5-Imino-1,2,4-dithiazole-3-thiol | Solubility of Things

Identification

Molecular formula

C₂H₂N₂S₃

CAS number

61258-79-1

IUPAC name

5-imino-1,2,4-dithiazole-3-thiol

State

At room temperature, 5-Imino-1,2,4-dithiazole-3-thiol typically exists in a solid state. It may be slightly soluble in some organic solvents.

Melting point (Celsius)

140.00

Melting point (Kelvin)

413.15

Boiling point (Celsius)

230.00

Boiling point (Kelvin)

503.15

General information

Molecular weight

164.24g/mol

Molar mass

164.2430g/mol

Density

1.5932g/cm³

Appearence

The compound typically appears as a solid powder with a yellow to brown color, reflecting its sulfur content.

Comment on solubility

Solubility of 5-imino-1,2,4-dithiazole-3-thiol

The solubility characteristics of 5-imino-1,2,4-dithiazole-3-thiol are intriguing due to its unique structure and functional groups, which can significantly affect its solvation behavior. Here are some critical points to consider:

Polarity: The presence of thiol (-SH) and imino (=NH) groups typically increases the compound's polarity, enhancing its ability to interact with polar solvents such as water.
Hydrogen Bonding: The capability of 5-imino-1,2,4-dithiazole-3-thiol to form hydrogen bonds can facilitate its solubility in polar environments, making it more soluble in solvents like alcohols.
Influence of pH: The solubility of this compound may be pH-dependent, with different solubility profiles in acidic or basic media due to protonation or deprotonation of functional groups.
Solvent Interactions: It may exhibit variable solubility in organic solvents based on the solvent's ability to interact with the compound's functional groups.

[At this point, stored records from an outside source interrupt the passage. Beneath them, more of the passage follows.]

/-!
# The valuative input (J1) of Thm. 3.3.1 in characteristic `p`, from henselian rationality over a perfect henselian split base

Topic: `Literature/AlgebraicGeometry/Resolution` (valued function fields). M. Temkin, *Inseparable
local uniformization*, J. Algebra 373 (2013) = arXiv:0804.1554v3, Thm. 3.3.1 (tree: the named
fact `Temkin2013RelativeCurveSmoothFibre`, reduced by `Temkin2013RelativeCurveSmoothFibre.of_inputs`,
`RelativeCurveSmoothFibreAssembly.lean`, to the valuative input (J1) and the algebraization
(J2)). This file PROVES (J1) in characteristic `p > 0` from ONE valuation-theoretic statement,
taken as an explicit hypothesis `(HR)` (an inline proposition, not a named fact):

> **(HR) Henselian rationality over a perfect henselian ground field of rank one, split case**
> (Temkin 2013, Thm. 3.2.3, Step 1 "The Theorem holds when `K` is `k`-split", in the henselian
> rendering of `HenselianRationalityPerfectSplit.lean`): for `C ≤ F ≤ Ω` with `C` perfect,
> henselian, of rank one, `F|C` finitely and separably generated of transcendence degree `1`,
> `(F|C, V)` immediate and `C` algebraically closed in `F^h`: `F ≤ C(x)^h` for some `x ∈ F`
> transcendental over `C`.

(The tree's `henselianRational_of_perfect_of_forall_isAlgebraic_mem` is (HR) under the extra
hypothesis "`C` has no proper tame extension"; removing it is the pull-down of henselian
rationality through tame extensions, Kuhlmann–Vlahu 2014, §14 = Temkin's Step 1, in progress in
the companion files `TameDescentLemmas.lean`, `RelAlgClosedRootLayers.lean`.)

The proof of **(HR) ⇒ (J1)** follows Temkin's proof of Thm. 3.2.6, Step 2 and Thm. 3.2.3,
Step 2 (pp. 42–43 of arXiv:0804.1554v3), read in henselizations:

1. *Perfect base change* (Thm. 3.2.6, Step 2: "`k'' := \overline{k_p}` is the completed
   perfection of `k` … `Y = C \widehat{⊗}_k k''`"): `P = k^{1/p^∞} ∩ Ω` (`perfectHull k`),
   `K' = K₁·P`.
2. *Relative algebraic closure* (Thm. 3.2.3, Step 2: "If `L ⊂ K` is the completion of the field
   `K ∩ k^a` … then `L` is algebraically closed in `K` by Ax–Sen theorem … `K` is `L`-split by
   Corollary 3.1.10"): `E = K'^h`, `C = E ∩ k̃` — perfect, henselian, of rank one, algebraically
   closed in `E = (K'·C)^h`, and `E|C` IMMEDIATE (`isImmediateOver_of_forall_isAlgebraic_mem`,
   `RelAlgClosedImmediate.lean`; in the henselian rendering no Ax–Sen–Tate theorem is needed:
   type `1` and type `4` are treated uniformly).
3. (HR) for `F = K₁·C` over `C`: `F ≤ C(x)^h`, `x ∈ F`.
4. *The generator in `K' = K₁·P`* (Thm. 3.2.6, Step 2: "`𝒜 ⊗_k k_p` is dense in
   `𝒜 \widehat{⊗}_k k''` … Hence we can move `T` so that `T ∈ 𝒜 ⊗_k k_p`"):
   `kuhlmannVlahu_thm111_of_perfect_of_dense` (`HenselianRationalGeneratorDense.lean`,
   Kuhlmann–Vlahu 2014, Thm. 11.1 with its `γ`-clause), `K'` being dense in `F ≤ K'^h`; then
   `t = x` or `x⁻¹` lies in `O_V`.
5. *Finite level* (Thm. 3.2.6, Step 2: "then `T ∈ 𝒜 ⊗_k k'` already for a `k`-finite subfield
   `k' ⊂ k_p`"; Thm. 3.2.3, Step 2: "`K` coincides with `\overline{l(T)}` already for a
   `k`-finite subfield `l ↪ L`"): `exists_finite_level_valuative_datum`
   (`ValuativeDatumFiniteLevel.lean`) and `exists_finset_forall_mem_closure_levels`
   (`HenselizationDirectedUnion.lean`: the henselization of a directed union).

* `forall_exists_pow_eq_of_perfectField`, `isSeparable_of_isAlgebraic_of_perfectField` —
  bookkeeping — PROVED (`perfectField_of_forall_exists_pow_eq` is `TameDescentTrace.lean`).
* `valuativeInput_charP_of_henselianRational` — **(HR) ⇒ (J1) in characteristic `p`** — PROVED.

No definitions, no named facts.

## Sources

* M. Temkin, arXiv:0804.1554v3: Thm. 3.2.3 and its proof (Steps 1–2), Thm. 3.2.6 and its proof
  (Step 2), Thm. 3.3.1 (proof, Step 2) (pp. 41–45). [Temkin2013]
* F.-V. Kuhlmann, I. Vlahu, Math. Z. 276 (2014) = arXiv:1304.0200, Thm. 11.1, §14.
  [KuhlmannVlahu2014]
-/

noncomputable section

In summary, while the solubility of 5-imino-1,2,4-dithiazole-3-thiol in water could be expected to be reasonable due to its polar moieties, laboratory experimentation is essential to determine its precise solubility parameters. Understanding these factors can provide valuable insights into its practical applications and behavior in various chemical contexts.

Interesting facts

Interesting Facts about 5-Imino-1,2,4-dithiazole-3-thiol

5-Imino-1,2,4-dithiazole-3-thiol is a fascinating compound that brings both intrigue and utility in the field of chemistry. Here are some noteworthy aspects of this compound:

Structural Diversity: This compound features a unique ring structure composed of nitrogen and sulfur atoms, showcasing the diversity of heterocyclic compounds. The presence of both an imino group and a thiol moiety enhances its reactivity and potential applications.
Potential Applications: Compounds like 5-imino-1,2,4-dithiazole-3-thiol are often studied for their potential use in leading-edge technologies, such as photovoltaics and semiconductor materials. Their distinct electronic properties make them candidates for innovative materials.
Bioactivity: Research suggests that heterocycles similar to this compound may exhibit biological activities, such as antimicrobial or antitumor effects, making them of interest in medicinal chemistry. Scientists are continually exploring their biochemical pathways and therapeutic potentials.
Research and Development: The synthesis of 5-imino-1,2,4-dithiazole-3-thiol can be a subject of innovative research, particularly in the realm of developing new synthetic methodologies or optimizing conditions to enhance yield and purity.
Exploration of Reactivity: The reactive thiol group provides insight into nucleophilic substitution and addition reactions, which can be critical for synthesizing more complex organic molecules. Understanding these pathways can open doors to new chemical explorations.

In summary, 5-imino-1,2,4-dithiazole-3-thiol is more than just a compound; it represents an intersection of various fields within chemistry that could lead to significant advancements. As science progresses, keeping an eye on such compounds can lead to unexpected discoveries and breakthroughs.